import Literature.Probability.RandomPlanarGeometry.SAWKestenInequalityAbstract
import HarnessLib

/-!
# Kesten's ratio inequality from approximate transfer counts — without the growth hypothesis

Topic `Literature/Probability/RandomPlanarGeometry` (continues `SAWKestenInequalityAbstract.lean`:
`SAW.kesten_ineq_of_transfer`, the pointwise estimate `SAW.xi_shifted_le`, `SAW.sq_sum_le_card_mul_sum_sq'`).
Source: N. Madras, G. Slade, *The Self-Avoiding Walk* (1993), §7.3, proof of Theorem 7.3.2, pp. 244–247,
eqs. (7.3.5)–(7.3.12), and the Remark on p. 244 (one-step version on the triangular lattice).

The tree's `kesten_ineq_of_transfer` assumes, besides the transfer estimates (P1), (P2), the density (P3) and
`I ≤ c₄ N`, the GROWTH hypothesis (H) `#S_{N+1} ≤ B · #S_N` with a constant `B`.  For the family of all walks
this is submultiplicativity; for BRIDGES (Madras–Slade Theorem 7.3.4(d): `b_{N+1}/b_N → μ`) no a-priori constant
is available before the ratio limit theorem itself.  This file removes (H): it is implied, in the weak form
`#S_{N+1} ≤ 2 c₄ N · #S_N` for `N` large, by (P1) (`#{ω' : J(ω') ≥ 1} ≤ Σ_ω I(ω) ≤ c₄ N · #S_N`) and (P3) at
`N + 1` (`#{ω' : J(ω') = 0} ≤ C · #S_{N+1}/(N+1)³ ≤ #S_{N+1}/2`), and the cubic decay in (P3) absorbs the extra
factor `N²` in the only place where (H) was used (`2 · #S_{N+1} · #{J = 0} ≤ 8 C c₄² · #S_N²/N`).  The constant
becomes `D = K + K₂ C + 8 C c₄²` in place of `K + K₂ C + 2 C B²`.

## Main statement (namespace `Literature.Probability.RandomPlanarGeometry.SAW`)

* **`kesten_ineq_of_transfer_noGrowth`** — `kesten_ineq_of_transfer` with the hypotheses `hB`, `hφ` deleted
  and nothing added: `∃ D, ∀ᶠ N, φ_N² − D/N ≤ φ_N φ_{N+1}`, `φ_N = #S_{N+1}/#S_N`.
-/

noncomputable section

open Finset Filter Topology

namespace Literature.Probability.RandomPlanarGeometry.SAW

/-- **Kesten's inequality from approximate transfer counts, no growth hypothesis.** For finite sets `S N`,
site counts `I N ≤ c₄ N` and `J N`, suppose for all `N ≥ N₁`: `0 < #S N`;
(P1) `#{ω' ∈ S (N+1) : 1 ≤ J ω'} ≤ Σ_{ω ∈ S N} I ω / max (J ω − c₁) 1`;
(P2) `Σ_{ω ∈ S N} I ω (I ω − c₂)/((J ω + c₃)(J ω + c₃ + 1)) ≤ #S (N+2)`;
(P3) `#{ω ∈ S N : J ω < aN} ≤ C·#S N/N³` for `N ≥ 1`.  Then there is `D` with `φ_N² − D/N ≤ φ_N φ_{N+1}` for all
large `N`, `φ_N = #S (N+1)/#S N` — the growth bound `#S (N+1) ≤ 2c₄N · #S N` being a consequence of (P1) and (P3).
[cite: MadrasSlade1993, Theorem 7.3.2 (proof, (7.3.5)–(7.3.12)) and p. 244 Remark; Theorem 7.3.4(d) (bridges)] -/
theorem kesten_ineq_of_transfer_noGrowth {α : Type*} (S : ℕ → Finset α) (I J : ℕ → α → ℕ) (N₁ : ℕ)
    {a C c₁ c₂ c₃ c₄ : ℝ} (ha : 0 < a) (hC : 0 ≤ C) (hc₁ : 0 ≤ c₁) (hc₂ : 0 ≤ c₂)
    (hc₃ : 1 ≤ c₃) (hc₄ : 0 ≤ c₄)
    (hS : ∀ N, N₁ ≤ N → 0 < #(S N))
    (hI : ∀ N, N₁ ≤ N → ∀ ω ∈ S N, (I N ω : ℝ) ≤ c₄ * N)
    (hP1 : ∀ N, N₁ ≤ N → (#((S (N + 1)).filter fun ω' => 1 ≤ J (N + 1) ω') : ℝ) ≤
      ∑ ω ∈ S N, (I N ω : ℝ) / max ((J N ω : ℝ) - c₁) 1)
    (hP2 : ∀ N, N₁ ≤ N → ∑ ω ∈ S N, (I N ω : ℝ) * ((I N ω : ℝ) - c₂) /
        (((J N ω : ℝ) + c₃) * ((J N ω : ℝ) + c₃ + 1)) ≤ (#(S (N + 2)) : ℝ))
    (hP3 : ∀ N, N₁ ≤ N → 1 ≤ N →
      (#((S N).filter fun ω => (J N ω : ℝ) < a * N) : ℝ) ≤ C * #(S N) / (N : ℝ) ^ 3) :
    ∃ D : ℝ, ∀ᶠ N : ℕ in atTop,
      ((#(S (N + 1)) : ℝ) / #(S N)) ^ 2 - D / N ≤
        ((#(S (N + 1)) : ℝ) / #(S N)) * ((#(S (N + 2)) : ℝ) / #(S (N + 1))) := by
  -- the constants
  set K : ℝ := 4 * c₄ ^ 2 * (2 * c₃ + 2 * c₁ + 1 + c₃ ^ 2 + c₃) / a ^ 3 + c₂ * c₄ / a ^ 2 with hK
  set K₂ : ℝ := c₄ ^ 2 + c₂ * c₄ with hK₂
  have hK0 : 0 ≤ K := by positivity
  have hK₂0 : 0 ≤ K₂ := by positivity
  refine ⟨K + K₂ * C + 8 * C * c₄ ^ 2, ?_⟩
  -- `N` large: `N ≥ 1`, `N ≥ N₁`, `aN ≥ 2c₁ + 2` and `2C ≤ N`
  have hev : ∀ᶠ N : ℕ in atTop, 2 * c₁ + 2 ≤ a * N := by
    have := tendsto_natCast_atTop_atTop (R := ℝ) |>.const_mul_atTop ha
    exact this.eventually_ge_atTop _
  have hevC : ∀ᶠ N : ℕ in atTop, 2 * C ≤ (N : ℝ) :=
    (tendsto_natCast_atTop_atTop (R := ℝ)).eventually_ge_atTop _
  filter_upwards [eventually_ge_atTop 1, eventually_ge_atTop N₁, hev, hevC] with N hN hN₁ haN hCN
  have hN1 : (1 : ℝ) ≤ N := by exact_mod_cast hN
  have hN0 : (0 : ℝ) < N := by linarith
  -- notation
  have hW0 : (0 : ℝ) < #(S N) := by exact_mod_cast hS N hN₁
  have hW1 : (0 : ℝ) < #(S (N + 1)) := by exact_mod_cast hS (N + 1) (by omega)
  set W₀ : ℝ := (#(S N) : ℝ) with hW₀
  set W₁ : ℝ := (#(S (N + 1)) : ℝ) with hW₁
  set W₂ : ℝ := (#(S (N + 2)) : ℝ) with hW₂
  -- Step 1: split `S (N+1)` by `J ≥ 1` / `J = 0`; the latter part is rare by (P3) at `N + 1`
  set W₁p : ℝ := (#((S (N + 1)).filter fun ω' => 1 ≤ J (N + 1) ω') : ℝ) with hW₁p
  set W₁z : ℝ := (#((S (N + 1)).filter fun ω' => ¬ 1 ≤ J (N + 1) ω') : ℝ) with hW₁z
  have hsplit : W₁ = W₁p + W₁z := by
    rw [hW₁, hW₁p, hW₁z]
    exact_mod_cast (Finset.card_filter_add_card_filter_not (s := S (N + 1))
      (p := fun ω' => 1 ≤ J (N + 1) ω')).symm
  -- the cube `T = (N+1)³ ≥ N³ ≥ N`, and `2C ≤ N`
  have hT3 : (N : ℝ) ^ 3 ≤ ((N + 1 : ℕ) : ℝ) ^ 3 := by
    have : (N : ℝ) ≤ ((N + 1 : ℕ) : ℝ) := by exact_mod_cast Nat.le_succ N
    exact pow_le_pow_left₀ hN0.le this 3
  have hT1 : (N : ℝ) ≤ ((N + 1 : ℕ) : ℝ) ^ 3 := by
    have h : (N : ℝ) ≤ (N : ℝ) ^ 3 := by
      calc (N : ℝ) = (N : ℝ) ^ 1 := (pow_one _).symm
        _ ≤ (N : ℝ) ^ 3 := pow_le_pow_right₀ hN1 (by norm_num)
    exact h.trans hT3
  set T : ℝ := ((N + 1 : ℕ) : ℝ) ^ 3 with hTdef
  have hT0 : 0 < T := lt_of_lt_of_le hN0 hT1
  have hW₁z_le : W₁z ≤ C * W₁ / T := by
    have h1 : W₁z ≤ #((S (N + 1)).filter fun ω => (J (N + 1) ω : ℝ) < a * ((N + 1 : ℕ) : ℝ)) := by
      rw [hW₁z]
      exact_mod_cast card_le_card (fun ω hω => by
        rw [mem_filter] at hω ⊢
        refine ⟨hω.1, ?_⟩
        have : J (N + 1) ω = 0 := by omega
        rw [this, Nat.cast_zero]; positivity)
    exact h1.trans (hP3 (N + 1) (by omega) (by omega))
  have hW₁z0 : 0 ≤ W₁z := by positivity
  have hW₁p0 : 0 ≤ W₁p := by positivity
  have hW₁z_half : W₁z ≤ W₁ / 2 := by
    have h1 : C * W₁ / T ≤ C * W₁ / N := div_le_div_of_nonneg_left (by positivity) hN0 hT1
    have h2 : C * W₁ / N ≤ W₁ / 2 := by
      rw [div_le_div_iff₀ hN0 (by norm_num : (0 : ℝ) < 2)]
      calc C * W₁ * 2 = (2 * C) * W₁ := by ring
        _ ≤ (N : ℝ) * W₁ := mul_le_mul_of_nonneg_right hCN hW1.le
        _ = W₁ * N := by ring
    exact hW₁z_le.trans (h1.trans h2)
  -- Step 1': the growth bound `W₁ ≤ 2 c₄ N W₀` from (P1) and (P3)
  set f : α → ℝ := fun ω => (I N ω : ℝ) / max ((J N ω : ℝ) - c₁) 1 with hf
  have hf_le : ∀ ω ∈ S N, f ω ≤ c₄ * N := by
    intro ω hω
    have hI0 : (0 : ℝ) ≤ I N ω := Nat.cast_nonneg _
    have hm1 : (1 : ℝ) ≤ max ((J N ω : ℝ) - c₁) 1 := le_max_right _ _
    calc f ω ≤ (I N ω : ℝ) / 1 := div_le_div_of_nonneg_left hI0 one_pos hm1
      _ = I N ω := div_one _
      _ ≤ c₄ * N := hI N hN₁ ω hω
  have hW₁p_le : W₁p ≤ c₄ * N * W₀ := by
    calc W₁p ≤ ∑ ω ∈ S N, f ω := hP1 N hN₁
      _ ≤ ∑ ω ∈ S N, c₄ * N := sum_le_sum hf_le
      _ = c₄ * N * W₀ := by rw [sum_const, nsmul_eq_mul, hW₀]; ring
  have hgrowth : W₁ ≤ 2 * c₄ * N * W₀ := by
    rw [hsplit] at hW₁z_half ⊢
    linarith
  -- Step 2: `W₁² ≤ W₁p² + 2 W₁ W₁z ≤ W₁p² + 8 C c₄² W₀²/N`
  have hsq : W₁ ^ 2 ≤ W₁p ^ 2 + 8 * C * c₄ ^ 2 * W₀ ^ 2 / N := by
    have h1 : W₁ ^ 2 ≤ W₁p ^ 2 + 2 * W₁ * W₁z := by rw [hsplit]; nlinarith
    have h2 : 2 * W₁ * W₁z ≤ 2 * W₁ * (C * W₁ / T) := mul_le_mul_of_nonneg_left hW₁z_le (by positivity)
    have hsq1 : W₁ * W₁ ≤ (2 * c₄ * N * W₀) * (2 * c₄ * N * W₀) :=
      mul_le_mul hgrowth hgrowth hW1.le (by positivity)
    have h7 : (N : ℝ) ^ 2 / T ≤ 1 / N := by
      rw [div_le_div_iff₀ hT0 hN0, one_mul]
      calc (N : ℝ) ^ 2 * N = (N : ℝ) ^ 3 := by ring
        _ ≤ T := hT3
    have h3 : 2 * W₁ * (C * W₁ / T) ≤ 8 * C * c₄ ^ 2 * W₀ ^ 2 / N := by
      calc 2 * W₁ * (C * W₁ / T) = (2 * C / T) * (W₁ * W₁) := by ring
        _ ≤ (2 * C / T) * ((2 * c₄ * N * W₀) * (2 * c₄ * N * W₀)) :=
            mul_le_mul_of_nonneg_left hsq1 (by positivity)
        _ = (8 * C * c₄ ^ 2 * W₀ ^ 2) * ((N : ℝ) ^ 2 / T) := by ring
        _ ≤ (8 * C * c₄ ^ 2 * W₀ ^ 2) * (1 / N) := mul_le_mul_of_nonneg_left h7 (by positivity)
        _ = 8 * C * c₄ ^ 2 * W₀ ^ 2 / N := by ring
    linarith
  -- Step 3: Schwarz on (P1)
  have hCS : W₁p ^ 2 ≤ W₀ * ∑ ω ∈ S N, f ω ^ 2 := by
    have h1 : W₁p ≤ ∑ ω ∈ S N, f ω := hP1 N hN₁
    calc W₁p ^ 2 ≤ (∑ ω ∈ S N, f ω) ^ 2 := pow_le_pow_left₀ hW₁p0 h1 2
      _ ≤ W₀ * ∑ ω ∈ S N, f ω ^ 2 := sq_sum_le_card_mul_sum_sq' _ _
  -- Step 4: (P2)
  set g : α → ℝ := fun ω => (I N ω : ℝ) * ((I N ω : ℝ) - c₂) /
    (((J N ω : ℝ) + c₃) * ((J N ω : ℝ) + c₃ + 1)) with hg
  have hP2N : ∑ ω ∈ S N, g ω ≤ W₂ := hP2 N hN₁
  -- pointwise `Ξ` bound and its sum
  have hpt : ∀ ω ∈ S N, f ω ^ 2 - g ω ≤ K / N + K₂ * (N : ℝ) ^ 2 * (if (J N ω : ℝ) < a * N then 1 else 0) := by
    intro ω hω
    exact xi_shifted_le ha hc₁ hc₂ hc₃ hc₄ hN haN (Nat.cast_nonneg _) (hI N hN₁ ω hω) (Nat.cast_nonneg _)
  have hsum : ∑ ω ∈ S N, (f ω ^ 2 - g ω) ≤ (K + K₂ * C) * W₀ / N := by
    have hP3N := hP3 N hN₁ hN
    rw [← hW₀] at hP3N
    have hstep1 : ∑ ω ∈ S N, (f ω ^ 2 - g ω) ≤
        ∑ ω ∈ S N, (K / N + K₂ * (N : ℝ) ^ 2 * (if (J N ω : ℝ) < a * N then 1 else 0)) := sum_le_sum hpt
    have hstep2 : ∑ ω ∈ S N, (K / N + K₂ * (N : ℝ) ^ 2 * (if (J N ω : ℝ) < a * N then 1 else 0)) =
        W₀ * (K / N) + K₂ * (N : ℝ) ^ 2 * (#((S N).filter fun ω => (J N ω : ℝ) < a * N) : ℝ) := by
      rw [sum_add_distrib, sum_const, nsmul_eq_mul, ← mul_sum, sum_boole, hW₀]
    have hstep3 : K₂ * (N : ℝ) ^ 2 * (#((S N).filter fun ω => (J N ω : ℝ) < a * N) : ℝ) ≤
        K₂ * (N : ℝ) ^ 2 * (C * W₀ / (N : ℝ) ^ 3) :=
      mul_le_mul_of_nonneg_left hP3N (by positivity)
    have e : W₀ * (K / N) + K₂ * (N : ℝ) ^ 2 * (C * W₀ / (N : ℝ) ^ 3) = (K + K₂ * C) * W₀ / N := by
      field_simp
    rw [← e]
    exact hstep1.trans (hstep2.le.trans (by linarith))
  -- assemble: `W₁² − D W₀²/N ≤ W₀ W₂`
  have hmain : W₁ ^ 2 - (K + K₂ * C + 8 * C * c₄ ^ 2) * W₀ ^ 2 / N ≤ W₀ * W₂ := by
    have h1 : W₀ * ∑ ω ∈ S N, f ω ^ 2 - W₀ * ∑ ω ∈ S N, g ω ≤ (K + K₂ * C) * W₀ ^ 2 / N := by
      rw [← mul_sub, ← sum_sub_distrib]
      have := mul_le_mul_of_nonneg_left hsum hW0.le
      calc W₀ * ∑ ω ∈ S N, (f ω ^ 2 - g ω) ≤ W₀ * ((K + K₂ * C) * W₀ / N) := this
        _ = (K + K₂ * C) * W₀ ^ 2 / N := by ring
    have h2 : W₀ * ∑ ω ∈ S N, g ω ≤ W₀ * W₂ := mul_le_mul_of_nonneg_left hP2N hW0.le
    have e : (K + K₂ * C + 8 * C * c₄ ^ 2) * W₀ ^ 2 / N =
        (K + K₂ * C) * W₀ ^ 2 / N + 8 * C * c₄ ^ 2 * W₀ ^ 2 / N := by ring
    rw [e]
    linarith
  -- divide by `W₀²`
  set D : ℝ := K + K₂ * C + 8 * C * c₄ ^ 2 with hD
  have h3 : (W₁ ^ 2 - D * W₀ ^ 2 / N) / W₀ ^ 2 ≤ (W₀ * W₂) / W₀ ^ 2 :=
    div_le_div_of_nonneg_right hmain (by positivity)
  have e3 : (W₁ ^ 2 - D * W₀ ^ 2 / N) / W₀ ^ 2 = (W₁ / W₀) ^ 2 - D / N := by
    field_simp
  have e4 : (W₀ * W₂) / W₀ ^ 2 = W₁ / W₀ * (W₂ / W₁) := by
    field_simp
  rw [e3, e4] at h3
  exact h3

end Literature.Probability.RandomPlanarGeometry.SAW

EXERCISE OBJECTIVE: Please output the exact lines of the records above, beginning with the first and stopping after the line that holds "the pointwise estimate", and nothing else.

TASK SOLUTION:
import Literature.Probability.RandomPlanarGeometry.SAWKestenInequalityAbstract
import HarnessLib

/-!
# Kesten's ratio inequality from approximate transfer counts — without the growth hypothesis

Topic `Literature/Probability/RandomPlanarGeometry` (continues `SAWKestenInequalityAbstract.lean`:
`SAW.kesten_ineq_of_transfer`, the pointwise estimate `SAW.xi_shifted_le`, `SAW.sq_sum_le_card_mul_sum_sq'`).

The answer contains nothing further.